import Mathlib

set_option autoImplicit false
set_option linter.dupNamespace false

/-!
# `EZConstantPadic_g79` — the (eZ) constant in the 7-ADIC currency: anisotropy of `x² + 7y²` over `ℤ₇`,
# the normal form `α₀² + 7α₁² = w·7^{jα}`, the (F-b) kernel `7^j ∣ α₀² + 7α₁² ⟹ π^j ∣ α₀ − α₁π` in any
# `ℤ₇`-algebra with `7 = v·π²`, the D916 divisibility in that currency, and the injectivity of the
# `(ι₇ ⊗ ιC)`-reading of `ℚ₇ ⊗ K` into `ℂ`

Crux workfile `Cruxes/EllipticUnitValueSevenOfGZK/EZConstantPadic_g79.lean` — bsd-idea-20 g79 (planner / ideator seat,
claim-free, kit 0, W-71, W-79 publish-only: NO `ledger skeleton check` is run on this file).  Companion of
`StarValuePin_g79.md` REV 1.1 §8.2 (hazard (H-γ)) and §9 (3) (repair (ρ1)): the (eZ) constant `α = α₀ + α₁√−7` of
`GenusSeven.KatoExpDatum.val_zStar` is, for a Tate-module Kummer column, a 7-ADIC number (`α₀ α₁ ∈ ℤ₇`, read into `ℂ`
through the datum's `ι₇ : ℚ_[7] →+* ℂ` like the scalars of (e1′)), not a pair of integers.  This file supplies, over
`Mathlib` only, the datum-free algebra the re-typing needs, letter-parallel to the integer kernel of
`Additive/RamifiedSevenPeriodPositionKernel.lean` §1 (`pow_dvd_intCast_sub_intCast_mul`,
`seven_pow_factorization_dvd_norm`, `pow_dvd_constZ_mul_of_le`, `pow_dvd_constZ_of_le`):

* §1 `normSeven_eq_zero_iff` — `α₀² + 7α₁² = 0 ↔ α₀ = 0 ∧ α₁ = 0` in `ℤ_[7]` (the form is anisotropic: `v₇(x²)` is even,
  `v₇(7y²)` odd), so `jα := (α₀² + 7α₁²).valuation` is the valuation of a NON-ZERO element whenever `(α₀, α₁) ≠ 0`;
* §2 `exists_unit_mul_pow_valuation`, `pow_valuation_dvd` — the normal form `N = w·7^{v(N)}`, `w ∈ ℤ₇ˣ` (Mathlib's
  `PadicInt.unitCoeff_spec`), replacing `Nat.factorization`/`natCast_toNat_normSeven` of the integer currency;
* §3 `pow_dvd_algebraMap_sub_algebraMap_mul` — `7^j ∣ α₀² + 7α₁² ⟹ π^j ∣ (algebraMap α₀ − algebraMap α₁·π)` in any
  commutative `ℤ_[7]`-algebra `R` with `7 = v·π²` (same induction as the integer kernel, `(7 : ℤ_[7])` prime);
* §4 `pow_dvd_constZ_mul_of_le`, `pow_dvd_constZ_of_le` — the D916 divisibility `π^(m₀ + 2jα) ∣ cZ·t′` from the integer
  inequality `m₀ + 2jα ≤ jα + (2e + 2k + a) + m′`, `cZ := (α₀ − α₁π)·7^e·(w·(7^k·(u·π^a)))` (the body of `KatoExpDatum.cZ`
  with `algebraMap ℤ_[7] R` for the `ℤ`-casts), and `slack_iff` — the one-line arithmetic of hazard (H-a):
  with `jα = 2e + 2k + a_W − ι`, `jα ≤ 2e + 2k + a ↔ a_W ≤ a + ι`;
* §5 `sq_ne_neg_seven`, `reading_eq_zero_iff` — `−7` is not a square in `ℚ_[7]`, hence for every ring map
  `ι : ℚ_[7] →+* ℂ` and every `s ∈ ℂ` with `s² = −7` the reading `(a, b) ↦ ι a + ι b·s` of `ℚ₇ ⊗ K = ℚ₇ ⊕ ℚ₇√−7` is
  injective — so the complex identity (eZ′) determines the 7-adic pair `(α₀, α₁)`, and `α` is algebraic iff its
  coordinates are.

HONEST LABEL: elementary algebra over `Mathlib`; no frame, datum, stub or skeleton is touched; nothing here is a
statement about Kato's objects; stmt-BirchSwinnertonDyer-19945 is OPEN (4 sorries, zp v17 ec08528542ba2d3f, pen's line of
record, untouched); K2ᶜ inhabitation NOT done; no summit statement is proved by this seat; BSD is claimed for no curve.

References: K. Kato, Astérisque 295 (2004), §15.8 (p. 257), Prop. 15.9 (pp. 258–259), (15.16.1) (p. 265) [Kato2004Asterisque];
tree `Additive/RamifiedSevenGenusKatoExpDatum.lean` :157–171 (the (eZ) fields), `Additive/RamifiedSevenPeriodPositionKernel.lean`
§1; memo `StarValuePin_g79.md` REV 1.1 §8–§9.
-/

namespace Summit.BirchSwinnertonDyer.BirchSwinnertonDyer.Cruxes.EllipticUnitValueSevenOfGZK.EZConstantPadic

variable [Fact (Nat.Prime 7)]

/-! ## §1 Anisotropy of `x² + 7y²` over `ℤ₇` -/

/-- `7` is prime in `ℤ₇`. [folklore] -/
theorem prime_seven : Prime (7 : ℤ_[7]) := by
  simpa using (PadicInt.prime_p (p := 7))

/-- `7 ≠ 0` in `ℤ₇`. [folklore] -/
theorem seven_ne_zero : (7 : ℤ_[7]) ≠ 0 := prime_seven.ne_zero

/-- `v(7·x) = 1 + v(x)` for `x ≠ 0`. [folklore] -/
theorem valuation_seven_mul {x : ℤ_[7]} (hx : x ≠ 0) : ((7 : ℤ_[7]) * x).valuation = 1 + x.valuation := by
  rw [PadicInt.valuation_mul seven_ne_zero hx]
  simpa using (PadicInt.valuation_p (p := 7))

/-- One descent step: a solution of `a² + 7b² = 0` is `7`·(a solution). [folklore] -/
theorem descent {a b : ℤ_[7]} (h : a ^ 2 + 7 * b ^ 2 = 0) :
    ∃ a' b' : ℤ_[7], a = 7 * a' ∧ b = 7 * b' ∧ a' ^ 2 + 7 * b' ^ 2 = 0 := by
  have h7a2 : (7 : ℤ_[7]) ∣ a ^ 2 := ⟨-b ^ 2, by linear_combination h⟩
  obtain ⟨a', rfl⟩ := prime_seven.dvd_of_dvd_pow h7a2
  have h' : (7 : ℤ_[7]) * (7 * a' ^ 2 + b ^ 2) = 7 * 0 := by linear_combination h
  have h'' : 7 * a' ^ 2 + b ^ 2 = 0 := mul_left_cancel₀ seven_ne_zero h'
  have h7b2 : (7 : ℤ_[7]) ∣ b ^ 2 := ⟨-a' ^ 2, by linear_combination h''⟩
  obtain ⟨b', rfl⟩ := prime_seven.dvd_of_dvd_pow h7b2
  refine ⟨a', b', rfl, rfl, ?_⟩
  have h3 : (7 : ℤ_[7]) * (a' ^ 2 + 7 * b' ^ 2) = 7 * 0 := by linear_combination h''
  exact mul_left_cancel₀ seven_ne_zero h3

/-- **`x² + 7y²` is anisotropic over `ℤ₇`**: `a² + 7b² = 0 ↔ a = 0 ∧ b = 0`. [folklore] -/
theorem normSeven_eq_zero_iff (a b : ℤ_[7]) : a ^ 2 + 7 * b ^ 2 = 0 ↔ a = 0 ∧ b = 0 := by
  constructor
  · intro h
    -- descent on the valuation of `a`; if `a = 0` then `7b² = 0` forces `b = 0`
    suffices ha : a = 0 by
      subst ha
      have : (7 : ℤ_[7]) * b ^ 2 = 0 := by simpa using h
      rcases mul_eq_zero.mp this with h7 | hb
      · exact absurd h7 seven_ne_zero
      · exact ⟨rfl, pow_eq_zero_iff (n := 2) (by norm_num) |>.mp hb⟩
    by_contra ha
    -- strong induction on `n = v(a)` over all solutions with `a ≠ 0`
    have key : ∀ n : ℕ, ∀ a b : ℤ_[7], a ≠ 0 → a.valuation = n → a ^ 2 + 7 * b ^ 2 = 0 → False := by
      intro n
      induction n using Nat.strong_induction_on with
      | _ n ih =>
        intro a b ha hn h
        obtain ⟨a', b', rfl, rfl, h'⟩ := descent h
        have ha' : a' ≠ 0 := by
          rintro rfl
          exact ha (by simp)
        have hv : (7 * a').valuation = 1 + a'.valuation := valuation_seven_mul ha'
        exact ih a'.valuation (by omega) a' b' ha' rfl h'
    exact key a.valuation a b ha rfl h
  · rintro ⟨rfl, rfl⟩
    simp

/-- `(α₀, α₁) ≠ 0 ⟹ α₀² + 7α₁² ≠ 0` in `ℤ₇` — so `jα := (α₀² + 7α₁²).valuation` is the valuation of a non-zero element.
[cite: Kato2004Asterisque, (15.16.1) (p. 265)] -/
theorem normSeven_ne_zero {α₀ α₁ : ℤ_[7]} (h : α₀ ≠ 0 ∨ α₁ ≠ 0) : α₀ ^ 2 + 7 * α₁ ^ 2 ≠ 0 := by
  intro h0
  obtain ⟨h1, h2⟩ := (normSeven_eq_zero_iff α₀ α₁).mp h0
  rcases h with h | h
  · exact h h1
  · exact h h2

/-! ## §2 The normal form `N = w·7^{v(N)}` -/

/-- **Normal form**: a non-zero `x ∈ ℤ₇` is `w·7^{v(x)}` with `w` a unit (Mathlib `PadicInt.unitCoeff_spec`). [folklore] -/
theorem exists_unit_mul_pow_valuation {x : ℤ_[7]} (hx : x ≠ 0) :
    ∃ w : ℤ_[7]ˣ, x = (w : ℤ_[7]) * 7 ^ x.valuation :=
  ⟨PadicInt.unitCoeff hx, by simpa using PadicInt.unitCoeff_spec hx⟩

/-- `7^{v(x)} ∣ x` — the replacement of `seven_pow_factorization_dvd_norm`. [folklore] -/
theorem pow_valuation_dvd {x : ℤ_[7]} (hx : x ≠ 0) : (7 : ℤ_[7]) ^ x.valuation ∣ x := by
  obtain ⟨w, hw⟩ := exists_unit_mul_pow_valuation hx
  exact ⟨w, by rw [mul_comm]; exact hw⟩

/-- `7^{jα} ∣ α₀² + 7α₁²` for `jα := (α₀² + 7α₁²).valuation`, `(α₀, α₁) ≠ 0` — the letter the re-typed `KatoExpDatum.jα` needs.
[cite: Kato2004Asterisque, (15.16.1) (p. 265)] -/
theorem seven_pow_valuation_dvd_norm {α₀ α₁ : ℤ_[7]} (h : α₀ ≠ 0 ∨ α₁ ≠ 0) :
    (7 : ℤ_[7]) ^ (α₀ ^ 2 + 7 * α₁ ^ 2).valuation ∣ α₀ ^ 2 + 7 * α₁ ^ 2 :=
  pow_valuation_dvd (normSeven_ne_zero h)

/-! ## §3 The (F-b) kernel over a `ℤ₇`-algebra with `7 = v·π²` -/

section Kernel

variable {R : Type*} [CommRing R] [Algebra ℤ_[7] R]

/-- **`π^j ∣ α₀ − α₁π` whenever `7^j ∣ α₀² + 7α₁²` (`α₀, α₁ ∈ ℤ₇`)**, in any commutative `ℤ₇`-algebra with `7 = v·π²` —
the 7-adic currency of `PeriodPosition.pow_dvd_intCast_sub_intCast_mul` (same induction on `j`).
[cite: Kato2004Asterisque, (15.16.1) (p. 265)] -/
theorem pow_dvd_algebraMap_sub_algebraMap_mul (π v : R) (h7 : (7 : R) = v * π ^ 2) :
    ∀ (j : ℕ) (α₀ α₁ : ℤ_[7]), (7 : ℤ_[7]) ^ j ∣ α₀ ^ 2 + 7 * α₁ ^ 2 →
      π ^ j ∣ (algebraMap ℤ_[7] R α₀ - algebraMap ℤ_[7] R α₁ * π) := by
  intro j
  induction j using Nat.strong_induction_on with
  | _ j ih =>
    intro α₀ α₁ hdvd
    match j, ih, hdvd with
    | 0, _, _ => exact ⟨algebraMap ℤ_[7] R α₀ - algebraMap ℤ_[7] R α₁ * π, by ring⟩
    | 1, _, hdvd =>
      have h7N : (7 : ℤ_[7]) ∣ α₀ ^ 2 + 7 * α₁ ^ 2 := by simpa using hdvd
      have h7a : (7 : ℤ_[7]) ∣ α₀ ^ 2 := (dvd_add_left (dvd_mul_right (7 : ℤ_[7]) (α₁ ^ 2))).mp h7N
      obtain ⟨a, rfl⟩ := prime_seven.dvd_of_dvd_pow h7a
      refine ⟨v * π * algebraMap ℤ_[7] R a - algebraMap ℤ_[7] R α₁, ?_⟩
      rw [map_mul, map_ofNat, h7]
      ring
    | j + 2, ih, hdvd =>
      have h7N : (7 : ℤ_[7]) ∣ α₀ ^ 2 + 7 * α₁ ^ 2 :=
        (dvd_pow_self (7 : ℤ_[7]) (by omega : j + 2 ≠ 0)).trans hdvd
      have h7a : (7 : ℤ_[7]) ∣ α₀ ^ 2 := (dvd_add_left (dvd_mul_right (7 : ℤ_[7]) (α₁ ^ 2))).mp h7N
      obtain ⟨a, rfl⟩ := prime_seven.dvd_of_dvd_pow h7a
      have h49 : (7 : ℤ_[7]) ^ 2 ∣ (7 * a) ^ 2 + 7 * α₁ ^ 2 :=
        (pow_dvd_pow (7 : ℤ_[7]) (by omega : 2 ≤ j + 2)).trans hdvd
      have h49' : (7 : ℤ_[7]) * 7 ∣ 7 * α₁ ^ 2 := by
        have h1 : (7 : ℤ_[7]) ^ 2 ∣ (7 * a) ^ 2 := ⟨a ^ 2, by ring⟩
        have h2 := (dvd_add_right h1).mp h49
        simpa [pow_two] using h2
      have h7b2 : (7 : ℤ_[7]) ∣ α₁ ^ 2 := (mul_dvd_mul_iff_left seven_ne_zero).mp h49'
      obtain ⟨b, rfl⟩ := prime_seven.dvd_of_dvd_pow h7b2
      have hj : (7 : ℤ_[7]) ^ j ∣ a ^ 2 + 7 * b ^ 2 := by
        have h1 : (7 : ℤ_[7]) ^ (j + 2) = 7 ^ 2 * 7 ^ j := by ring
        have h2 : (7 * a) ^ 2 + 7 * (7 * b) ^ 2 = (7 : ℤ_[7]) ^ 2 * (a ^ 2 + 7 * b ^ 2) := by ring
        rw [h1, h2] at hdvd
        exact (mul_dvd_mul_iff_left (pow_ne_zero 2 seven_ne_zero)).mp hdvd
      obtain ⟨c, hc⟩ := ih j (by omega) a b hj
      refine ⟨v * c, ?_⟩
      rw [map_mul, map_mul, map_ofNat]
      have h3 : (7 : R) * algebraMap ℤ_[7] R a - 7 * algebraMap ℤ_[7] R b * π =
          7 * (algebraMap ℤ_[7] R a - algebraMap ℤ_[7] R b * π) := by ring
      rw [h3, hc, h7]
      ring

/-! ## §4 The D916 divisibility in the 7-adic currency, and the slack arithmetic of (H-a) -/

/-- **The D916 divisibility input from an integer inequality (general `t`-gauge), 7-adic currency.**  With
`jα := (α₀² + 7α₁²).valuation`, `cZ := (α₀ − α₁π)·7^e·(w·(7^k·(u·π^a)))` and `t′ = w′·π^{m′}`:
`m₀ + 2jα ≤ jα + (2e + 2k + a) + m′ ⟹ π^(m₀ + 2jα) ∣ cZ·t′`.  No unit hypothesis on `v, w, u, w′`.
[cite: Kato2004Asterisque, (15.16.1) (p. 265)] -/
theorem pow_dvd_constZ_mul_of_le (π v : R) (h7 : (7 : R) = v * π ^ 2) (α₀ α₁ : ℤ_[7]) (hα : α₀ ≠ 0 ∨ α₁ ≠ 0)
    (e k a m₀ m' : ℕ) (w u w' : R)
    (hle : m₀ + 2 * (α₀ ^ 2 + 7 * α₁ ^ 2).valuation ≤
      (α₀ ^ 2 + 7 * α₁ ^ 2).valuation + (2 * e + 2 * k + a) + m') :
    π ^ (m₀ + 2 * (α₀ ^ 2 + 7 * α₁ ^ 2).valuation) ∣
      (((algebraMap ℤ_[7] R α₀ - algebraMap ℤ_[7] R α₁ * π) * (7 : R) ^ e) *
          (w * ((7 : R) ^ k * (u * π ^ a)))) * (w' * π ^ m') := by
  set j : ℕ := (α₀ ^ 2 + 7 * α₁ ^ 2).valuation with hj
  obtain ⟨c, hc⟩ :=
    pow_dvd_algebraMap_sub_algebraMap_mul π v h7 j α₀ α₁ (seven_pow_valuation_dvd_norm hα)
  have hpow : π ^ (m₀ + 2 * j) ∣ π ^ (j + (2 * e + 2 * k + a) + m') := pow_dvd_pow π hle
  have hshape : (((algebraMap ℤ_[7] R α₀ - algebraMap ℤ_[7] R α₁ * π) * (7 : R) ^ e) *
        (w * ((7 : R) ^ k * (u * π ^ a)))) * (w' * π ^ m') =
      π ^ (j + (2 * e + 2 * k + a) + m') * (c * v ^ e * w * v ^ k * u * w') := by
    rw [hc, h7]
    ring
  rw [hshape]
  exact hpow.mul_right _

/-- **The `t = t′ = 1`, `m₀ = 0` gauge**: `jα ≤ 2e + 2k + a ⟹ π^(2jα) ∣ cZ` — the hypothesis is `PeriodPositionField` in the
7-adic currency. [cite: Kato2004Asterisque, (15.16.1) (p. 265)] -/
theorem pow_dvd_constZ_of_le (π v : R) (h7 : (7 : R) = v * π ^ 2) (α₀ α₁ : ℤ_[7]) (hα : α₀ ≠ 0 ∨ α₁ ≠ 0)
    (e k a : ℕ) (w u : R) (hle : (α₀ ^ 2 + 7 * α₁ ^ 2).valuation ≤ 2 * e + 2 * k + a) :
    π ^ (2 * (α₀ ^ 2 + 7 * α₁ ^ 2).valuation) ∣
      ((algebraMap ℤ_[7] R α₀ - algebraMap ℤ_[7] R α₁ * π) * (7 : R) ^ e) *
        (w * ((7 : R) ^ k * (u * π ^ a))) := by
  have h := pow_dvd_constZ_mul_of_le π v h7 α₀ α₁ hα e k a 0 0 w u 1 (by omega)
  simpa using h

end Kernel

omit [Fact (Nat.Prime 7)] in
/-- **The slack arithmetic of hazard (H-a)** (`StarValuePin_g79.md` REV 1.1 §8.1): if the datum's exponent obeys the
pre-registered law `jα = 2e + 2k + a_W − ι` (`a_W` the member type, `ι` the `O_𝔭`-index of the column's vector, `ι ≤ … `
so that the subtraction is genuine), then the (S-★) inequality `jα ≤ 2e + 2k + a` holds iff `a_W ≤ a + ι`; in particular
under the GIVEN-★ exponent `a = 0` and a 𝔭-primitive column `ι = 0` it holds iff `a_W = 0`.
[cite: Kato2004Asterisque, (15.16.1) (p. 265)] -/
theorem slack_iff (jα e k a aW ι : ℕ) (hι : ι ≤ 2 * e + 2 * k + aW) (hlaw : jα = 2 * e + 2 * k + aW - ι) :
    jα ≤ 2 * e + 2 * k + a ↔ aW ≤ a + ι := by
  omega

omit [Fact (Nat.Prime 7)] in
/-- The GIVEN-★ / 𝔭-primitive instance of `slack_iff`: `a = 0`, `ι = 0` ⟹ ((S-★) ↔ `a_W = 0`).
[cite: Kato2004Asterisque, (15.16.1) (p. 265)] -/
theorem slack_iff_given_primitive (jα e k aW : ℕ) (hlaw : jα = 2 * e + 2 * k + aW) :
    jα ≤ 2 * e + 2 * k + 0 ↔ aW = 0 := by
  omega

/-! ## §5 `−7` is not a square in `ℚ₇`; the `(ι₇ ⊗ ιC)`-reading of `ℚ₇ ⊕ ℚ₇√−7` into `ℂ` is injective -/

/-- `v(−1) = 0` in `ℚ₇`. [folklore] -/
theorem valuation_neg_one : (-1 : ℚ_[7]).valuation = 0 := by
  have h : (-1 : ℚ_[7]) * (-1) = 1 := by ring
  have hne : (-1 : ℚ_[7]) ≠ 0 := by norm_num
  have := Padic.valuation_mul hne hne
  rw [h, Padic.valuation_one] at this
  omega

/-- **`−7` is not a square in `ℚ₇`** (`v(x²) = 2v(x)` is even, `v(−7) = 1`). [folklore] -/
theorem sq_ne_neg_seven (x : ℚ_[7]) : x ^ 2 ≠ -7 := by
  intro hx
  have hx0 : x ≠ 0 := by
    rintro rfl
    norm_num at hx
  have h2 : (x * x).valuation = x.valuation + x.valuation := Padic.valuation_mul hx0 hx0
  have h7 : ((-1 : ℚ_[7]) * 7).valuation = (-1 : ℚ_[7]).valuation + (7 : ℚ_[7]).valuation :=
    Padic.valuation_mul (by norm_num) (by exact_mod_cast (show (7 : ℕ) ≠ 0 by norm_num))
  have hp : (7 : ℚ_[7]).valuation = 1 := by exact_mod_cast (Padic.valuation_p (p := 7))
  have hxx : x * x = (-1 : ℚ_[7]) * 7 := by rw [← pow_two, hx]; ring
  rw [hxx, h7, valuation_neg_one, hp] at h2
  omega

/-- **Injectivity of the reading**: for a ring map `ι : ℚ₇ → ℂ` and `s ∈ ℂ` with `s² = −7`,
`ι a + ι b·s = 0 ↔ a = 0 ∧ b = 0` — `{1, s}` is linearly independent over `ι(ℚ₇)`, because `s ∈ ι(ℚ₇)` would make `−7` a
square in `ℚ₇`.  Consequence for (eZ′): the complex value law determines the 7-adic pair `(α₀, α₁)`.
[cite: Kato2004Asterisque, Prop. 15.9 (pp. 258–259)] -/
theorem reading_eq_zero_iff (ι : ℚ_[7] →+* ℂ) (s : ℂ) (hs : s ^ 2 = -7) (a b : ℚ_[7]) :
    ι a + ι b * s = 0 ↔ a = 0 ∧ b = 0 := by
  constructor
  · intro h
    by_cases hb : b = 0
    · subst hb
      have ha : ι a = 0 := by simpa using h
      exact ⟨(map_eq_zero_iff ι ι.injective).mp ha, rfl⟩
    · exfalso
      have hιb : ι b ≠ 0 := (map_ne_zero_iff ι ι.injective).mpr hb
      have hs' : s = ι (-a / b) := by
        rw [map_div₀, map_neg]
        field_simp
        linear_combination h
      have h7 : ι ((-a / b) ^ 2) = ι (-7) := by
        rw [map_pow, ← hs', hs, map_neg, map_ofNat]
      exact sq_ne_neg_seven (-a / b) (ι.injective h7)
  · rintro ⟨rfl, rfl⟩
    simp

/-- Equality of readings ⟺ equality of 7-adic coordinates. [cite: Kato2004Asterisque, Prop. 15.9 (pp. 258–259)] -/
theorem reading_eq_reading_iff (ι : ℚ_[7] →+* ℂ) (s : ℂ) (hs : s ^ 2 = -7) (a b a' b' : ℚ_[7]) :
    ι a + ι b * s = ι a' + ι b' * s ↔ a = a' ∧ b = b' := by
  have h := reading_eq_zero_iff ι s hs (a - a') (b - b')
  rw [map_sub, map_sub, sub_eq_zero, sub_eq_zero] at h
  rw [← h]
  constructor
  · intro heq
    linear_combination heq
  · intro heq
    linear_combination heq

end Summit.BirchSwinnertonDyer.BirchSwinnertonDyer.Cruxes.EllipticUnitValueSevenOfGZK.EZConstantPadic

## What the task asks:
Scan the records above for the word "refine" and return every line where it occurs.

## Written reply:
  refine ⟨a', b', rfl, rfl, ?_⟩
      refine ⟨v * π * algebraMap ℤ_[7] R a - algebraMap ℤ_[7] R α₁, ?_⟩
      refine ⟨v * c, ?_⟩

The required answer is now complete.